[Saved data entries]
import Mathlib
import HarnessLib
import Summits.HubbardSuperconductivity.HubbardSuperconductivity.Theorems.KLProgrammeKLRegimeTwoVolumeLipDoubledTruncDefs
import Summits.HubbardSuperconductivity.HubbardSuperconductivity.Theorems.KLProgrammeKLRegimeTwoVolumeLipDoubledTransferRows
import Summits.HubbardSuperconductivity.HubbardSuperconductivity.Theorems.KLProgrammeKLRegimeTwoVolumeLipProfilesOfTowerRate

/-!
# Route `KLProgramme` — crux K3 ENGINE (stmt-HubbardSuperconductivity-20437), stub (e) proof-input «(e)-D-ROWS», keying (A′), REKEY-D file D5T-p:
# THE WEIGHTED PROFILES `NV`, `ND` OF THE TRUNCATED DOUBLED DOOR FROM THE MEASURED SIZES `klLipInputMeasDT … j_w` AT BOTH VOLUMES, and the degree-`0` rows
# (seat hubbard-kl-k3c4-p1 g28; truncated-doubled twin of ✓ `…TwoVolumeLipProfilesOfTowerRate`; `--supports` 23356)

* `sum_pinned_wt_norm_kernel_klGlueD_eq` — in the glued weight read through `Prod.fst`, the weighted pinned profile of `klGlueD W` at a fine pin is the
  `klScaleWt L`-weighted pinned profile of `W` at the residue pin (doubled twin of ✓ `sum_pinned_wt_norm_kernel_klGlue_eq`; `Lit/…Copies.sum_pinned_kernel_copies_sum`);
* `glueD_wt_profile_le_measDT` — `hNV` with `NV m := ε·klLipInputMeasDT L … d k j_w m`; `fineDT_gluedWt_profile_le_measDT`; **`inputDiffDT_wt_profile_le_measDT`** — `hND` with
  `ND m := ε·(klLipInputMeasDT (bL) … + klLipInputMeasDT L …)`;
* `klLipInputMeasDT_zero`, `klLipInputDiffSupDT_deg_zero`, `klLipBornDiffSupDT_deg_zero` — the degree-`0` sizes vanish (empty slot type).

Compositions of landed theorems; nothing asserts the (D) rows, stub (e), VL, K3 or superconductivity.
References: BGM 2006 §2.8 (2.76)–(2.83), §3 [cite: BenfattoGiulianiMastropietro2006]; Salmhofer 1999 App. B.2 (B.23)–(B.25).
-/

noncomputable section

namespace Summit.HubbardSuperconductivity.HubbardSuperconductivity.Theorems.TwoVolumeLip

set_option linter.dupNamespace false -- summit = problem name (single-conjunct summit), D-0017

open Finset Literature.MathematicalPhysics.QuantumLattice GrassmannAlgebra Literature.Probability.LatticeModels
  Literature.Probability.LatticeModels.BattleFederbush
open Literature.MathematicalPhysics.QuantumLattice.FermiRG
open Summit.HubbardSuperconductivity.HubbardSuperconductivity.Theorems.KLRegimeSplit
open Summit.HubbardSuperconductivity.HubbardSuperconductivity.Theorems.KLProgrammeLegKernels
open Summit.HubbardSuperconductivity.HubbardSuperconductivity.Theorems.DispersionFlow
open Summit.HubbardSuperconductivity.HubbardSuperconductivity.Theorems.EngineV8
open Summit.HubbardSuperconductivity.HubbardSuperconductivity.Theorems.TwoVolumeSource
open Summit.HubbardSuperconductivity.HubbardSuperconductivity.Theorems.TwoVolumeDefect

/-! ## §1 The glued weight read through `Prod.fst`: weighted copies identity for the doubled glue -/

section GlueProfileD

variable {L b M : ℕ} [NeZero L] [NeZero (b * L)] [NeZero M] {n : ℕ}

omit [NeZero M] in
/-- **In the glued weight read through `Prod.fst`, the weighted pinned profile of `klGlueD W` at a fine pin is the `klScaleWt L`-weighted pinned profile of `W` at the
residue pin** (doubled twin of ✓ `sum_pinned_wt_norm_kernel_klGlue_eq`). [cite: Salmhofer1999, App. B.2 (B.23)-(B.25)] -/
theorem sum_pinned_wt_norm_kernel_klGlueD_eq (β : ℝ) (J : ℕ) (W : GrassmannAlgebra ℂ (SrcLabel L M n)) {m : ℕ} (j : Fin m) (x' : SrcLabel (b * L) M n) :
    ∑ Y' ∈ univ.filter (fun Y' : Fin m → SrcLabel (b * L) M n => Y' j = x'),
        ‖kernel ℂ (klGlueD L b M n W) m Y'‖ * klGluedWt L b M β J (sectorCount n) ((univ.image Y').image Prod.fst) =
      ∑ Y ∈ univ.filter (fun Y : Fin m → SrcLabel L M n => Y j = (klBlockEquivD L b M n x').2),
        ‖kernel ℂ W m Y‖ * klLabelWt (klScaleWt L M β J) ((univ.image Y).image Prod.fst) := by
  classical
  rw [klGlueD_def, sum_pinned_kernel_copies_sum (klBlockEquivD L b M n) (klBlockEmbD L b M n) klBlockEmbD_apply W j x'
    (fun Y' kk => ‖kk‖ * klGluedWt L b M β J (sectorCount n) ((univ.image Y').image Prod.fst)) (fun Y' => by rw [norm_zero, zero_mul])]
  refine sum_congr rfl fun Y _ => ?_
  congr 1
  rw [klGluedWt, image_image, image_image, image_image]
  congr 1
  refine Finset.ext fun Z => ?_
  simp only [mem_image, mem_univ, true_and, Function.comp_apply, klBlockEquivD_symm_eq, klResLabel_symm_apply]

end GlueProfileD

/-! ## §2 The door's weighted profiles from the measured sizes at both volumes -/

section ProfilesDT

variable {L b M : ℕ} [NeZero L] [NeZero (b * L)] [NeZero M]

omit [NeZero M] in
/-- **`hNV` from the coarse measured size at rate `j_w`**: in the glued weight read through `Prod.fst` the pinned weighted profile of the doubled glue of the truncated coarse input
of block `k` is at most `ε · klLipInputMeasDT L … d k j_w m` (`0 ≤ β`). -/
theorem glueD_wt_profile_le_measDT {β : ℝ} (hβ : 0 ≤ β) (U μ : ℝ) (K : TrigPolyC4v) (d k jw : ℕ) {m : ℕ} (j : Fin m) (x : SrcLabel (b * L) M (d * k - 1)) :
    ∑ Y ∈ univ.filter (fun Y : Fin m → SrcLabel (b * L) M (d * k - 1) => Y j = x),
        ‖kernel ℂ (klGlueD L b M (d * k - 1) (klLipInputDT L M β U μ K d k)) m Y‖ * klGluedWt L b M β jw (sectorCount (d * k - 1)) ((univ.image Y).image Prod.fst) ≤
      imagTimeWeight β M * klLipInputMeasDT L M β U μ K d k jw m := by
  rw [sum_pinned_wt_norm_kernel_klGlueD_eq]
  exact sum_wt_norm_kernel_klLipInputDT_le hβ U μ K d k jw j _

omit [NeZero M] in
/-- **The fine truncated input in the glued weight at rate `j_w`**: `≤ ε · klLipInputMeasDT (bL) … d k j_w m` (the glued weight is at most the fine weight). -/
theorem fineDT_gluedWt_profile_le_measDT {β : ℝ} (hβ : 0 ≤ β) (U μ : ℝ) (K : TrigPolyC4v) (d k jw : ℕ) {m : ℕ} (j : Fin m) (x : SrcLabel (b * L) M (d * k - 1)) :
    ∑ Y ∈ univ.filter (fun Y : Fin m → SrcLabel (b * L) M (d * k - 1) => Y j = x),
        ‖kernel ℂ (klLipInputDT (b * L) M β U μ K d k) m Y‖ * klGluedWt L b M β jw (sectorCount (d * k - 1)) ((univ.image Y).image Prod.fst) ≤
      imagTimeWeight β M * klLipInputMeasDT (b * L) M β U μ K d k jw m := by
  refine le_trans (sum_le_sum fun Y _ => mul_le_mul_of_nonneg_left (klGluedWt_le_klLabelWt_fine β jw ((univ.image Y).image Prod.fst)) (norm_nonneg _)) ?_
  exact sum_wt_norm_kernel_klLipInputDT_le hβ U μ K d k jw j x

/-- **`hND` from the two measured sizes at rate `j_w`**: in the glued weight read through `Prod.fst` the pinned weighted profile of the truncated input difference of block `k`
is at most `ε · (klLipInputMeasDT (bL) … d k j_w m + klLipInputMeasDT L … d k j_w m)` (`0 ≤ β`). -/
theorem inputDiffDT_wt_profile_le_measDT {β : ℝ} (hβ : 0 ≤ β) (U μ : ℝ) (K : TrigPolyC4v) (d k jw : ℕ) {m : ℕ} (j : Fin m) (x : SrcLabel (b * L) M (d * k - 1)) :
    ∑ Y ∈ univ.filter (fun Y : Fin m → SrcLabel (b * L) M (d * k - 1) => Y j = x),
        ‖kernel ℂ (klLipInputDiffDT L b M β U μ K d k) m Y‖ * klGluedWt L b M β jw (sectorCount (d * k - 1)) ((univ.image Y).image Prod.fst) ≤
      imagTimeWeight β M * (klLipInputMeasDT (b * L) M β U μ K d k jw m + klLipInputMeasDT L M β U μ K d k jw m) := by
  rw [klLipInputDiffDT_def, mul_add]
  exact sum_pinned_wt_norm_kernel_sub_le _ _ j x (fun S : Finset (SrcLabel (b * L) M (d * k - 1)) => klGluedWt L b M β jw (sectorCount (d * k - 1)) (S.image Prod.fst))
    (fun S => ((isTreeWeight_klGluedWt (L := L) (b := b) (M := M) hβ jw (sectorCount (d * k - 1))).comap Prod.fst).nonneg S)
    (fineDT_gluedWt_profile_le_measDT hβ U μ K d k jw j x) (glueD_wt_profile_le_measDT hβ U μ K d k jw j x)

end ProfilesDT

/-! ## §3 Degree `0`: the measured size and the deep sups vanish -/

section DegZeroDT

variable {V L b M : ℕ} [NeZero V] [NeZero L] [NeZero (b * L)]

/-- The measured size vanishes in degree `0` (no slot). -/
theorem klLipInputMeasDT_zero (β U μ : ℝ) (K : TrigPolyC4v) (d k jw : ℕ) : klLipInputMeasDT V M β U μ K d k jw 0 = 0 := by
  unfold klLipInputMeasDT
  haveI : IsEmpty (Fin 0 × SrcLabel V M (d * k - 1)) := by infer_instance
  rw [Real.iSup_of_isEmpty]

/-- The ungraded input-difference sup vanishes in degree `0`. -/
theorem klLipInputDiffSupDT_deg_zero (β U μ : ℝ) (K : TrigPolyC4v) (d k R : ℕ) : klLipInputDiffSupDT L b M β U μ K d k 0 R = 0 := by
  unfold klLipInputDiffSupDT
  haveI : IsEmpty (Fin 0 × {w : SrcLabel (b * L) M (d * k - 1) // w ∈ klDeepPinsD (V := b * L) (M := M) (n := d * k - 1) L R}) := by infer_instance
  exact Real.iSup_of_isEmpty _

/-- The ungraded born-difference sup vanishes in degree `0`. -/
theorem klLipBornDiffSupDT_deg_zero (β U μ : ℝ) (K : TrigPolyC4v) (d k R : ℕ) : klLipBornDiffSupDT L b M β U μ K d k 0 R = 0 := by
  unfold klLipBornDiffSupDT
  haveI : IsEmpty (Fin 0 × {w : SrcLabel (b * L) M (d * k) // w ∈ klDeepPinsD (V := b * L) (M := M) (n := d * k) L R}) := by infer_instance
  exact Real.iSup_of_isEmpty _

end DegZeroDT

end Summit.HubbardSuperconductivity.HubbardSuperconductivity.Theorems.TwoVolumeLip

end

● What is expected:
Retype the records above, but only those lines that fall between the line containing "section ProfilesDT" and the line containing "fine weight). -/", with both of those lines included, exactly as written.

● Answer section:
section ProfilesDT

variable {L b M : ℕ} [NeZero L] [NeZero (b * L)] [NeZero M]

omit [NeZero M] in
/-- **`hNV` from the coarse measured size at rate `j_w`**: in the glued weight read through `Prod.fst` the pinned weighted profile of the doubled glue of the truncated coarse input
of block `k` is at most `ε · klLipInputMeasDT L … d k j_w m` (`0 ≤ β`). -/
theorem glueD_wt_profile_le_measDT {β : ℝ} (hβ : 0 ≤ β) (U μ : ℝ) (K : TrigPolyC4v) (d k jw : ℕ) {m : ℕ} (j : Fin m) (x : SrcLabel (b * L) M (d * k - 1)) :
    ∑ Y ∈ univ.filter (fun Y : Fin m → SrcLabel (b * L) M (d * k - 1) => Y j = x),
        ‖kernel ℂ (klGlueD L b M (d * k - 1) (klLipInputDT L M β U μ K d k)) m Y‖ * klGluedWt L b M β jw (sectorCount (d * k - 1)) ((univ.image Y).image Prod.fst) ≤
      imagTimeWeight β M * klLipInputMeasDT L M β U μ K d k jw m := by
  rw [sum_pinned_wt_norm_kernel_klGlueD_eq]
  exact sum_wt_norm_kernel_klLipInputDT_le hβ U μ K d k jw j _

omit [NeZero M] in
/-- **The fine truncated input in the glued weight at rate `j_w`**: `≤ ε · klLipInputMeasDT (bL) … d k j_w m` (the glued weight is at most the fine weight). -/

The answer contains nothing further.